Archive for January, 2009

Prices aren’t the only thing falling

January 29, 2009

Photo by Payton Chung

Owners at a Concord Pacific downtown condo are commencing legal action after concrete was discovered falling off balconies, Condohype has learned.

A routine maintenance survey at The Aquarius (1199 Marinaside Crescent, Vancouver) detected the spalling of concrete from balconies on the 01 elevation posing a serious risk to pedestrians.  The issue was so urgent the strata council ordered emergency repairs to prevent liability and possible harm to the public.

The value of the emergency repairs is estimated at $140,000.  An additional $71,000 will be spent to investigate if similar  problems exist on other balconies in the complex.

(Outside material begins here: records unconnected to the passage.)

/-- The (local, re-checked) acceptance test of a row against a term. [folklore] -/
def rowOK (D : QuotData N Nβ) (B : ℕ) (m : CARPoly.Mono (Orb (Fin N))) (r : HRow N Nβ) : Bool :=
  decide (r.2.1 = m) && D.ok r.2.2.2.γ r.2.2.2.v && !decide (r.2.2.1 = 0) && decide (hintTgt D B r.2.2.2 = [(m, r.2.2.1)])

/-- An annotated term: the term and, if accepted, the sign and hint that canonicalise it. [folklore] -/
abbrev ATerm (N Nβ : ℕ) := (CARPoly.Mono (Orb (Fin N)) × ℚ) × Option (ℚ × QHint Nβ)

/-- **The merge-walk**: annotate the (key-sorted) polynomial with accepted hints from the (key-sorted) rows; structural in the
polynomial; every acceptance is re-checked by `rowOK`. [folklore] -/
def annotate (D : QuotData N Nβ) (B : ℕ) : CARPoly.Poly (Orb (Fin N)) → List (HRow N Nβ) → List (ATerm N Nβ)
  | [], _ => []
  | t :: P, R =>
    match dropBehind (Mono.key SOSDual.encL B t.1) R with
    | [] => (t, none) :: annotate D B P []
    | r :: R' => if rowOK D B t.1 r then (t, some r.2.2) :: annotate D B P R' else (t, none) :: annotate D B P (r :: R')

/-- The quotiented term list: kept terms as words, accepted terms replaced by the PUSHED inner monomial with coefficient `c/ε`.
[cite: Han2020Bootstrap, §3] -/
def quotOut (D : QuotData N Nβ) (A : List (ATerm N Nβ)) : Terms (Orb (Fin N)) :=
  A.map fun a => match a.2 with
    | none => (Mono.word a.1.1, a.1.2)
    | some e => (Mono.word (mapMono D.f e.2.μ), a.1.2 / e.1)
import Mathlib

/-!
# TwoAdicLadder — crux `TwoIntegralNormalisation` (stmt-ValiantsHypothesis-5947):
# ARITHMETIC SPECIALISATION, part 1 — Noether coordinates of the fibre at `2`

Support lemmas (pure commutative algebra) for the calibration `TwoIntegralNormalisation ⟺
HalfElimGlobal`. For a finitely generated `ℤ`-algebra `B` in which `2` is not a unit:

* `exists_eq_C_two_mul_of_map_eq_zero`, `injective_aeval_of_injective_mod_two` — `2`-adic descent
  on the coefficients of integer polynomials: if every integer polynomial vanishing at `t : Fin e → B`
  modulo `2` has even coefficients and `B` has no `2`-torsion, then `ℤ[X₁,…,X_e] → B`, `X ↦ t`, is
  injective.
* `exists_noether_lift` — Noether normalisation of the fibre `B ⧸ 2B` over `𝔽₂` (Mathlib
  `exists_finite_inj_algHom_of_fg`), lifted to `B`: coordinates `t : Fin e → B` such that
  `ℤ[X] → B` is injective modulo `2` and `B ⧸ 2B` is module-finite over `ℤ[X]`.

Part 2 (`…LocalPoints.lean`) turns this into a ring homomorphism `B → 𝓞_(P')`, `P' ∋ 2`, for a
number field, via Zariski's Main Theorem and going down. Honest framing: folklore commutative
algebra recorded as a helper; nothing here is progress on VP ≠ VNP.
-/

noncomputable section

open MvPolynomial

-- the summit and the problem share the name `ValiantsHypothesis` (D-0017 single-conjunct layout)
set_option linter.dupNamespace false

namespace Summit.ValiantsHypothesis.ValiantsHypothesis.Theorems.TwoAdicLadder.TwoIntegralNormalisation

/-! ### `2`-adic descent on the coefficients of integer polynomials -/

section Descent

variable {e : ℕ}

/-- An integer polynomial all of whose coefficients are even is `2 ·` an integer polynomial.
[folklore] -/
theorem exists_eq_C_two_mul_of_map_eq_zero (l : MvPolynomial (Fin e) ℤ)
    (h : MvPolynomial.map (Int.castRingHom (ZMod 2)) l = 0) :
    ∃ μ : MvPolynomial (Fin e) ℤ, l = C 2 * μ := by
  classical
  have hdvd : ∀ m, (2 : ℤ) ∣ coeff m l := by
    intro m
    have hm := congrArg (coeff m) h
    rw [coeff_map, coeff_zero, eq_intCast] at hm
    exact (ZMod.intCast_zmod_eq_zero_iff_dvd _ 2).1 hm
  refine ⟨∑ m ∈ l.support, monomial m (coeff m l / 2), ?_⟩
  ext m
  rw [coeff_C_mul, coeff_sum]
  simp only [coeff_monomial]
  rw [Finset.sum_ite_eq' l.support m]
  split_ifs with hm
  · exact (Int.mul_ediv_cancel' (hdvd m)).symm
  · rw [mul_zero]; exact notMem_support_iff.1 hm

/-- **Injectivity of lifted Noether coordinates.** Let `t : Fin e → B` be elements of a
commutative ring `B` without `2`-torsion such that every integer polynomial vanishing at `t`
modulo `2` has all its coefficients even. Then no non-zero integer polynomial vanishes at `t`:
by `2`-adic descent, a polynomial in the kernel is divisible by every power of `2`. [folklore] -/
theorem injective_aeval_of_injective_mod_two {B : Type*} [CommRing B] (t : Fin e → B)
    (h2 : ∀ b : B, 2 * b = 0 → b = 0)
    (hinj : ∀ l : MvPolynomial (Fin e) ℤ, aeval t l ∈ Ideal.span {(2 : B)} →
      MvPolynomial.map (Int.castRingHom (ZMod 2)) l = 0) :
    Function.Injective (aeval t : MvPolynomial (Fin e) ℤ →ₐ[ℤ] B) := by
  rw [injective_iff_map_eq_zero]
  intro l hl
  -- `l = 2^N μ_N` with `aeval t μ_N = 0`, for every `N`
  have key : ∀ N : ℕ, ∃ μ : MvPolynomial (Fin e) ℤ, l = C ((2 : ℤ) ^ N) * μ ∧ aeval t μ = 0 := by
    intro N
    induction N with
    | zero => exact ⟨l, by simp, hl⟩
    | succ N ih =>
      obtain ⟨μ, hμ, hμ0⟩ := ih
      have hmem : aeval t μ ∈ Ideal.span {(2 : B)} := by rw [hμ0]; exact Ideal.zero_mem _
      obtain ⟨μ', hμ'⟩ := exists_eq_C_two_mul_of_map_eq_zero μ (hinj μ hmem)
      refine ⟨μ', ?_, ?_⟩
      · rw [hμ, hμ', ← mul_assoc, ← C_mul, pow_succ]
      · apply h2
        have : aeval t μ = 2 * aeval t μ' := by
          rw [hμ', map_mul, aeval_C]; simp
        rw [← this, hμ0]
  ext m
  rw [coeff_zero]
  obtain ⟨μ, hμ, -⟩ := key (coeff m l).natAbs
  have hdvd : (2 : ℤ) ^ (coeff m l).natAbs ∣ coeff m l := by
    conv_rhs => rw [hμ]
    rw [coeff_C_mul]
    exact Dvd.intro _ rfl
  refine Int.eq_zero_of_dvd_of_natAbs_lt_natAbs hdvd ?_
  rw [Int.natAbs_pow]
  exact Nat.lt_two_pow_self

end Descent

/-! ### Noether coordinates of the fibre, lifted -/

section Main

variable {B : Type} [CommRing B] [IsDomain B] [CharZero B] [Algebra.FiniteType ℤ B]

omit [IsDomain B] [CharZero B] in
/-- Stage 1 (Noether coordinates of the fibre at `2`, lifted). If `2` is not a unit of the
finitely generated `ℤ`-domain `B`, there are `e` and `t : Fin e → B` such that the evaluation
`ℤ[X₁,…,X_e] → B` at `t` is injective modulo `2` (an integer polynomial vanishing at `t`
modulo `2B` has even coefficients) and `B ⧸ 2B` is module-finite over `ℤ[X₁,…,X_e]` along it.
[folklore] -/
theorem exists_noether_lift (h2 : ¬ IsUnit (2 : B)) :
    ∃ (e : ℕ) (t : Fin e → B),
      (∀ l : MvPolynomial (Fin e) ℤ, aeval t l ∈ Ideal.span {(2 : B)} →
        MvPolynomial.map (Int.castRingHom (ZMod 2)) l = 0) ∧
      ((Ideal.Quotient.mk (Ideal.span {(2 : B)})).comp
        (aeval t : MvPolynomial (Fin e) ℤ →ₐ[ℤ] B).toRingHom).Finite := by
  classical
  -- the fibre `B ⧸ 2B`, an `𝔽₂`-algebra of finite type
  set I : Ideal B := Ideal.span {(2 : B)} with hI
  have hI2 : ((2 : ℕ) : B) ∈ nonunits B := by simpa using h2
  haveI : Fact (Nat.Prime 2) := ⟨Nat.prime_two⟩
  haveI : CharP (B ⧸ I) 2 := by
    have := CharP.quotient B 2 hI2
    simpa [hI] using this
  haveI : Nontrivial (B ⧸ I) := CharP.nontrivial_of_char_ne_one (R := B ⧸ I) (by norm_num : (2:ℕ) ≠ 1)
  letI : Algebra (ZMod 2) (B ⧸ I) := ZMod.algebra _ 2
  haveI : Algebra.FiniteType ℤ (B ⧸ I) := Algebra.FiniteType.trans (S := B) inferInstance
    (Algebra.FiniteType.of_surjective (Algebra.ofId B (B ⧸ I)) Ideal.Quotient.mk_surjective)
  haveI : Algebra.FiniteType (ZMod 2) (B ⧸ I) := by
    obtain ⟨s, hs⟩ := ‹Algebra.FiniteType ℤ (B ⧸ I)›
    refine ⟨s, top_le_iff.mp fun x _ => ?_⟩
    have hx : x ∈ Algebra.adjoin ℤ (s : Set (B ⧸ I)) := hs ▸ trivial
    refine Algebra.adjoin_induction (fun y hy => Algebra.subset_adjoin hy) (fun n => ?_)
      (fun _ _ _ _ h1 h2 => add_mem h1 h2) (fun _ _ _ _ h1 h2 => mul_mem h1 h2) hx
    exact Subalgebra.intCast_mem _ n
  -- Noether normalisation of the fibre
  obtain ⟨e, g, hg, hgfin⟩ := exists_finite_inj_algHom_of_fg (ZMod 2) (B ⧸ I)
  -- lift the coordinates
  choose t ht using fun i => Ideal.Quotient.mk_surjective (I := I) (g (X i))
  -- the square `Λ → B → B ⧸ 2B` = `Λ → 𝔽₂[X] → B ⧸ 2B`
  have hsq : (Ideal.Quotient.mk I).comp (aeval t : MvPolynomial (Fin e) ℤ →ₐ[ℤ] B).toRingHom =
      g.toRingHom.comp (MvPolynomial.map (Int.castRingHom (ZMod 2))) := by
    refine MvPolynomial.ringHom_ext (fun n => ?_) (fun i => ?_)
    · simp only [AlgHom.toRingHom_eq_coe, eq_intCast, map_intCast]
    · simp only [RingHom.coe_comp, Function.comp_apply, AlgHom.toRingHom_eq_coe, RingHom.coe_coe,
        MvPolynomial.aeval_X, MvPolynomial.map_X]
      exact ht i
  refine ⟨e, t, fun l hl => ?_, ?_⟩
  · apply hg
    rw [map_zero]
    have := RingHom.congr_fun hsq l
    have this' : g (MvPolynomial.map (Int.castRingHom (ZMod 2)) l) =
        Ideal.Quotient.mk I (aeval t l) := by simpa using this.symm
    rw [this']
    exact Ideal.Quotient.eq_zero_iff_mem.2 (by simpa [hI] using hl)
  · rw [hsq]
    exact RingHom.Finite.comp hgfin (RingHom.Finite.of_surjective _
      (MvPolynomial.map_surjective _ (ZMod.ringHom_surjective (Int.castRingHom (ZMod 2)))))

omit [Algebra.FiniteType ℤ B] in
/-- In a domain of characteristic `0` there is no `2`-torsion. [folklore] -/
theorem eq_zero_of_two_mul_eq_zero (b : B) (hb : 2 * b = 0) : b = 0 := by
  rcases mul_eq_zero.1 hb with h | h
  · exact absurd h two_ne_zero
  · exact h

end Main

end Summit.ValiantsHypothesis.ValiantsHypothesis.Theorems.TwoAdicLadder.TwoIntegralNormalisation

end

In a presentation to condo owners, strata council vice-president Michael Alexander explained that “during original construction, the reinforcing steel bars had been placed too close to the edge and some had rusted from water infiltrating the surrounding concrete, causing pieces of the concrete edge to loosen or fall off.”

On January 13, owners passed a resolution to fund building defect proceedings against developer Concord Pacific and all other relevant parties.  The law firm Lesperance Mendes is representing the owners.  The case hinges on proving the spalling is the result of “a structural defect attributable to faulty design, workmanship or materials provided by any party involved in the construction of the project.”

The Aquarius is one of Yaletown’s elite waterfront condos.  Completed in 1999, the development sits at the foot of Davie Street atop a Starbucks, the Urban Fare grocery store and the Provence restaurant.  In 2000, the condo gained notoriety when former Vancouver Canucks forward Donald Brashear was charged with assault following an incident in the Aquarius fitness room.

Photo credit: Payton Chung

Spectrum of vandalism

January 28, 2009

Concord Pacific’s four-tower Spectrum has been called everything from future slums to condo of the year.  Sandwiched between the Dunsmuir and Georgia viaducts, with a Costco store built underneath, Spectrum is a condo experience unlike any other in Vancouver.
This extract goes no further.